Virtual Reality-Based Infrared Pupillometry (VIP) for Long-COVID.

PURPOSE

To evaluate the use of virtual reality-based infrared pupillometry (VIP) to detect individuals with long coronavirus disease (LCVD).

DESIGN

Prospective, case-control cross-sectional study.

PARTICIPANTS

Participants 20 to 60 years of age were recruited from a community eye screening program.

METHODS

Pupillary light responses (PLRs) were recorded in response to 3 intensities of light stimuli (L6, L7, and L8) using a virtual reality head-mount display (VRHMD). Nine PLR waveform features for each stimulus were extracted by 2 masked observers and were analyzed statistically.
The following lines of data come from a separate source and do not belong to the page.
import Summits.HubbardSuperconductivity.HubbardSuperconductivity.Theorems.AnisotropyChordTransferFibre3FinRCCell

/-!
# Route `AnisotropyChord` / H0 rotor rung: FIN regime certificate at `L = 15` — kernel facts, part b

KERNEL FACTS (zero data): cells of the λ-cover of the a-priori window at `L = 15` pass the regime check in CONVOLUTION form
`FinCell.mholeCellOK4 15 a b` (`…Fibre3FinRCCell` / `…Fibre3FinConvCell`: layer-0/1 positivity, then either the cell is vacuous —
the anisotropy enclosure lies below `0` — or `‖Π⁰‖² > 0` and `hi(T⁺) ≤ lo(ε₁(1 − 5/V + 6/V²)/2)`, `T⁺ = 3λ − 6·Σ_x φ(x)Σ_y φ(y)f(y−x)² / ‖Π⁰‖²`
by row dot products over the `V²` pairs), one `decide +kernel` each (`maxHeartbeats 400000` pre-budgeted). The cell list
(15 points, units of `D = 2^60`; designed with the prover's float mirror `scratch/fin_iv3.py`) is assembled in `…Fibre3FinMHoleFifteen`.
Prover seat `hubbard-h0-rotor-p3` g4; helper for stmt-HubbardSuperconductivity-23918 (piece A of rung 19089; `--supports`, helper class).
WHAT THIS IS NOT: nothing here proves superconductivity in the Hubbard model (rotor TARGET as worded stays FALSE, g15 verdict); kernel
facts for ONE hypothesis (regime clause) of ONE conditional reduction at one `L`. Tree imports only; no sorry, no `native_decide`.
-/

set_option linter.dupNamespace false
set_option autoImplicit false

namespace Summit.HubbardSuperconductivity.HubbardSuperconductivity.Theorems.AnisotropyChord.Transfer.Fibre3

namespace FinCell

set_option maxHeartbeats 400000 in
/-- kernel fact: cell 3 of 14 at `L = 15`, `λ·2^60 ∈ [1291224892069096, 2562584785798666]`, passes the regime check (row–column tables, convolution form). [folklore] -/
theorem cell15_3 : mholeCellOK4 15 1291224892069096 2562584785798666 = true := by
  decide +kernel

set_option maxHeartbeats 400000 in
/-- kernel fact: cell 4 of 14 at `L = 15`, `λ·2^60 ∈ [2562584785798666, 4596760615765980]`, passes the regime check (row–column tables, convolution form). [folklore] -/
theorem cell15_4 : mholeCellOK4 15 2562584785798666 4596760615765980 = true := by
  decide +kernel

end FinCell

end Summit.HubbardSuperconductivity.HubbardSuperconductivity.Theorems.AnisotropyChord.Transfer.Fibre3
/-!
# KID exhaustion of an annulus from the jet rigidity of Killing initial data

Topic `Literature/Geometry/Lorentzian`. Everything here is PROVED; no definition, no statement of
`Prop` type is introduced (the jet rigidity `(J)` and the compact-annulus theorem `(E)` are
HYPOTHESES, spelled out in place).

`ParametricAnnulusGluingCore.lean` reduces the named fact `ChruscielDelay_parametricAnnulusGluing`
to the Chruściel–Delay theorem on a compact annulus `(E)` and the **KID exhaustion** `(K)`: smooth
Riemannian coordinate vacuum data `(G, K)` without KIDs on the open annulus `A = {R₁ < ‖z‖ < R₂}`
of `E3` have no KIDs on some open sub-annulus `{a < ‖z‖ < b}`, `R₁ < a < b < R₂`. This file PROVES
`(K)` from the jet rigidity `(J)` of Killing initial data (a smooth KID on a connected open set
whose one-jet vanishes at a point vanishes; Moncrief 1975, §III, Beig–Chruściel 1997, §2 — see
`ParametricAnnulusGluingKIDJets.lean`) by the classical exhaustion argument
(`kidExhaustion_of_kidJetRigidity`): the KIDs on an open `V` form a real vector space
(`CoordAdjointLinear.lean`) on which, by `(J)`, the jet map at a point `z₀` is injective when `V` is
connected, so the spaces `W_n` of jets at `z₀` of the KIDs on the sub-annuli
`V_n = {R₁ + ε_n < ‖z‖ < R₂ − ε_n} ↑ A` form a decreasing sequence of subspaces of the
`16`-dimensional jet space `ℝ × E3* × E3 × End(E3)`, hence are eventually constant `= W`; if
`W = 0` then `V_n` is KID-free by `(J)`; otherwise a non-zero `w ∈ W` is the jet of a unique KID on
every `V_n` (`kid_eq_of_kidJetRigidity`), and these glue (`exists_glued_kid`) to a non-trivial
smooth KID on `A` — excluded by hypothesis. This is exactly how Chruściel–Delay pass from "no KIDs
on `Ω`" to "no KIDs on a slightly smaller domain" in §8.6 (the set of KID-free sub-annuli is open
and non-empty).

* `kidExhaustion_of_kidJetRigidity` — `(J) ⟹ (K)`;
* `ChruscielDelay_parametricAnnulusGluing_of_kidJetRigidity_of_compactCore` — `(J) ∧ (E) ⟹`
  `ChruscielDelay_parametricAnnulusGluing`.

## References

* V. Moncrief, J. Math. Phys. 16 (1975) 493–498, §III. [Moncrief1975]
* R. Beig, P. T. Chruściel, *Killing initial data*, Class. Quantum Grav. 14 (1997) A83–A92, §2.
* P. T. Chruściel, E. Delay, Mém. Soc. Math. Fr. 94 (2003), Thm. 5.9, Prop. 5.10, Cor. 5.11, §8.6.
  [ChruscielDelay2003]
-/

noncomputable section

set_option maxSynthPendingDepth 3

open Set Function Filter TopologicalSpace Module Metric
open scoped ContDiff Topology

namespace Literature.Geometry.Lorentzian
import Summits.NavierStokesRegularity.NavierStokesRegularity.Theorems.ThreadingFluxCentreVirialFluxProfile
import HarnessLib

/-!
# Crux `PoloidalLiouville` (stmt-NavierStokesRegularity-1222, W1), crux idea «centre-virial» (ns-idea-15 g9):
# (V1′) the weighted centre-virial identity and (V0) vanishing radial moments, by name

* `weightedVirialIdentity : WeightedVirialIdentity` (V1′): off the centre, `div(r⁻³F) = r⁻⁵(r²|u|² − 3m²)` for the flux field
  `F = p y + m u + ω × y` of a classical steady flow — Leibniz rule with `∇(r⁻³) = −3r⁻⁵ y` (the weight differentiated through
  the squared radius, `r⁻³ = (σ√σ)⁻¹`, `σ = |y|²`), V1 `centreVirialIdentity` and `⟪F, y⟫ = p r² + m²`.
* `radialMomentVanishes : RadialMomentVanishes` (V0): `∫_{B_t(x₀)} φ(|y|)⟪y, w⟫ = 0` for `w ∈ C¹` divergence-free and `φ`
  continuous — the ball/shell Gauss–Green identity `ball_shell_flux` with `a = 0`, `b = t`, density `φ ∘ √`, `div w = 0`, plus
  the null sets `{x₀}`, `S_t`.  (On the card this is what makes the integrated virial identities hold slice-wise for UNSTEADY
  incompressible flows.)

With these two, every routine (S) statement of the centre-virial card is a tree theorem by name (V0, V1, V1′), as are F1, F2,
B and T1; open remain H (Hodge slaving, L), T2 (⇐ H), and the conjectures T0 / Galdi.  Information-grade; W1 movement 0;
NS regularity is NOT proved.  `--supports stmt-NavierStokesRegularity-1222 --as helper`.  Filed by ns-wall-eng-4 g6.
[cite: KorobkovPileckasRusso2015, Thm 3.6]
-/

-- the summit and its single sub-problem share the name (CONVENTIONS §1)
set_option linter.dupNamespace false

noncomputable section

namespace Summit.NavierStokesRegularity.NavierStokesRegularity.Theorems.PoloidalLiouville.CentreVirial

open Set Function MeasureTheory Filter Topology
open Literature.Analysis.FluidPDE
open Literature.Analysis.FluidPDE.VectorCalculus (divergence IsDivFree)
open Summit.NavierStokesRegularity.NavierStokesRegularity.Theorems.PoloidalLiouville.CentreJet
  (E3 IsUnthreadedAbout IsSteadyNSOn)
open scoped RealInnerProductSpace

/-- **(V1′) `WeightedVirialIdentity` — the weighted centre-virial identity holds**: off the centre,
`div(r⁻³ F) = r⁻⁵(r²|u|² − 3m²)` for the flux field `F = p y + m u + ω × y` of a classical steady flow
(`div(r⁻³F) = r⁻³ div F + ⟪F, ∇r⁻³⟫ = r⁻³(3p + |u|²) − 3r⁻⁵(p r² + m²)` by V1 and `⟪F, y⟫ = p r² + m²`). [idea-15 g9 card, (V1′)]
[cite: KorobkovPileckasRusso2015, Thm 3.6] -/
theorem weightedVirialIdentity : WeightedVirialIdentity := by
  intro u p x₀ h x hx
  have hV1 := centreVirialIdentity u p x₀ h x
  have hu3 : ContDiff ℝ 3 u := contDiffOn_univ.mp h.1
  have hp1 : ContDiff ℝ 1 p := contDiffOn_univ.mp h.2.1
  have hF : ContDiff ℝ 1 (virialField x₀ u p) := contDiff_virialField x₀ hu3 hp1
  have hFd : DifferentiableAt ℝ (virialField x₀ u p) x := hF.differentiable one_ne_zero x
  have hr : 0 < ‖x - x₀‖ := norm_pos_iff.2 (sub_ne_zero.2 hx)
  set σ : ℝ := ‖x - x₀‖ ^ 2 with hσ_def
  have hσ : 0 < σ := by positivity
  have hsq : Real.sqrt σ = ‖x - x₀‖ := by rw [hσ_def, Real.sqrt_sq hr.le]
  -- the weight as a function of the squared radius
  have hw_eq : (fun y : E3 => (‖y - x₀‖ ^ 3)⁻¹) =
      (fun s : ℝ => -(-(s * Real.sqrt s)⁻¹)) ∘ fun y : E3 => ‖y - x₀‖ ^ 2 := by
    funext y
    simp only [Function.comp_apply, neg_neg, Real.sqrt_sq (norm_nonneg _)]
    ring
  have h1 : HasFDerivAt (fun y : E3 => y - x₀) (ContinuousLinearMap.id ℝ E3) x := (hasFDerivAt_id x).sub_const x₀
  have h2 := h1.norm_sq
  have h3 : HasDerivAt (fun s : ℝ => -(-(s * Real.sqrt s)⁻¹)) (-(3 / (2 * σ ^ 2 * Real.sqrt σ))) σ :=
    (hasDerivAt_neg_inv_mul_sqrt hσ).neg
  have h4 := h3.comp_hasFDerivAt x h2
  rw [← hw_eq] at h4
  have hwd : DifferentiableAt ℝ (fun y : E3 => (‖y - x₀‖ ^ 3)⁻¹) x := h4.differentiableAt
  rw [divergence_smul_apply hwd hFd, hV1, ← real_inner_comm, gradient, InnerProductSpace.toDual_symm_apply, h4.fderiv]
  simp only [_root_.FunLike.coe_smul, Pi.smul_apply, ContinuousLinearMap.comp_apply, ContinuousLinearMap.id_apply,
    innerSL_apply_apply, smul_eq_mul]
  rw [real_inner_comm, inner_virialField_self, hsq, hσ_def]
  have hr0 : ‖x - x₀‖ ≠ 0 := hr.ne'
  field_simp
  ring

/-- **(V0) `RadialMomentVanishes` — radial moments of divergence-free fields vanish on balls**:
`∫_{B_t(x₀)} φ(|y|)⟪y, w⟫ = 0` for `w ∈ C¹` divergence-free, `φ` continuous, `t > 0`.  One line from the ball/shell
Gauss–Green identity `ball_shell_flux` with `a = 0`, `b = t`, density `ζ = φ ∘ √` and `div w = 0` (both left-hand terms
vanish), plus the null sets `{x₀}` and `S_t`.  Consequence recorded on the card: the integrated centre-virial identities hold
slice-wise for UNSTEADY incompressible flows. [idea-15 g9 card, (V0)] [cite: KorobkovPileckasRusso2015, Thm 3.6] -/
theorem radialMomentVanishes : RadialMomentVanishes := by
  intro x₀ w φ t hw hdiv hφ ht
  have key := ball_shell_flux hw x₀ (ζ := fun s => φ (Real.sqrt s)) (hφ.comp Real.continuous_sqrt) le_rfl ht
  have hdiv0 : ∀ x, divergence w x = 0 := hdiv
  simp only [hdiv0, mul_zero, integral_zero] at key
  -- `key : 0 + 0 = 2 * ∫_{0 < |y| ≤ t} φ(√(|y|²)) ⟪w, y⟫`
  set T : Set E3 := {x | 0 < ‖x - x₀‖ ∧ ‖x - x₀‖ ≤ t} with hT_def
  have hae : (T : Set E3) =ᵐ[volume] Metric.ball x₀ t := by
    refine (ae_eq_set).2 ⟨?_, ?_⟩
    · refine measure_mono_null (fun x hx => ?_) (Measure.addHaar_sphere volume x₀ t)
      simp only [Set.mem_sdiff, hT_def, Set.mem_setOf_eq, Metric.mem_ball, dist_eq_norm, not_lt] at hx
      rw [Metric.mem_sphere, dist_eq_norm]
      exact le_antisymm hx.1.2 hx.2
    · refine measure_mono_null (fun x hx => ?_) (measure_singleton x₀)
      simp only [Set.mem_sdiff, hT_def, Set.mem_setOf_eq, Metric.mem_ball, dist_eq_norm, not_and, not_le] at hx
      rw [Set.mem_singleton_iff]
      by_contra hne
      have hpos : 0 < ‖x - x₀‖ := norm_pos_iff.2 (sub_ne_zero.2 hne)
      linarith [hx.2 hpos, hx.1]
  have hint : ∫ x in T, φ (Real.sqrt (‖x - x₀‖ ^ 2)) * ⟪w x, x - x₀⟫ =
      ∫ x in Metric.ball x₀ t, φ ‖x - x₀‖ * inner ℝ (x - x₀) (w x) := by
    rw [setIntegral_congr_set hae]
    refine integral_congr_ae (Eventually.of_forall fun x => ?_)
    show φ (Real.sqrt (‖x - x₀‖ ^ 2)) * ⟪w x, x - x₀⟫ = φ ‖x - x₀‖ * ⟪x - x₀, w x⟫
    rw [Real.sqrt_sq (norm_nonneg _), real_inner_comm]
  rw [hint] at key
  linarith

end Summit.NavierStokesRegularity.NavierStokesRegularity.Theorems.PoloidalLiouville.CentreVirial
We also used trained, validated, and tested (6:3:1) methods on the entire PLR waveform by machine learning models for 2-class and 3-class classification into LCVD, post-COVID (PCVD), or control groups.

MAIN OUTCOME MEASURES

Accuracies and areas under the receiver operating characteristic curve (AUCs) of individual or a combination of PLR features and machine learning models analyzing PLR features or whole pupillometric waveform.

RESULTS

Pupillary light responses from a total of 185 participants, including 112 in the LCVD group, 44 in the PCVD group, and 29 in the age- and sex-matched control group were analyzed. Models examined the independent effects of age and sex. Constriction time (CT) after the brightest stimulus (L8) is associated significantly with LCVD status (false discovery rate [FDR] < 0.001, 2-way analysis of variance; FDR < 0.05, multinominal logistic regression). The overall accuracy and AUC of CT after L8 alone in differentiating the LCVD group from the control or PCVD group were 0.7808 and 0.8711, respectively, and 0.8654 and 0.8140, respectively. Using cross-validated backward stepwise variable selection, CT after L8, CT after L6, and constriction velocity (CV) after L6 were most useful to detect LCVD, whereas CV after L8 was most useful for distinguishing the PCVD group from other groups. The accuracy and AUC of selected features were 0.8000 and 0.9000 (control vs. LCVD groups) and 0.9062 and 0.9710 (PCVD vs. LCVD groups), respectively, better than when all 27 pupillometric features were combined. A long short-term memory model analyzing whole pupillometric waveform achieved the highest accuracy and AUC at 0.9375 and 1.000 in differentiating the LCVD from PCVD group and a lower accuracy of 0.7838 for 3-class classification (LCVD, PCVD, and control group).

CONCLUSIONS

We report specific pupillometric signatures in differentiating LCVD from PCVD or control groups using a VRHMD. Combining statistical methods to identify specific pupillometric features and machine learning algorithms to analyze the whole pupillometric waveform further enhanced the performance of VIP as a nonintrusive, low-cost, portable, and objective method to detect LCVD.

FINANCIAL DISCLOSURE(S): Proprietary or commercial disclosure may be found in the Footnotes and Disclosures at the end of this article.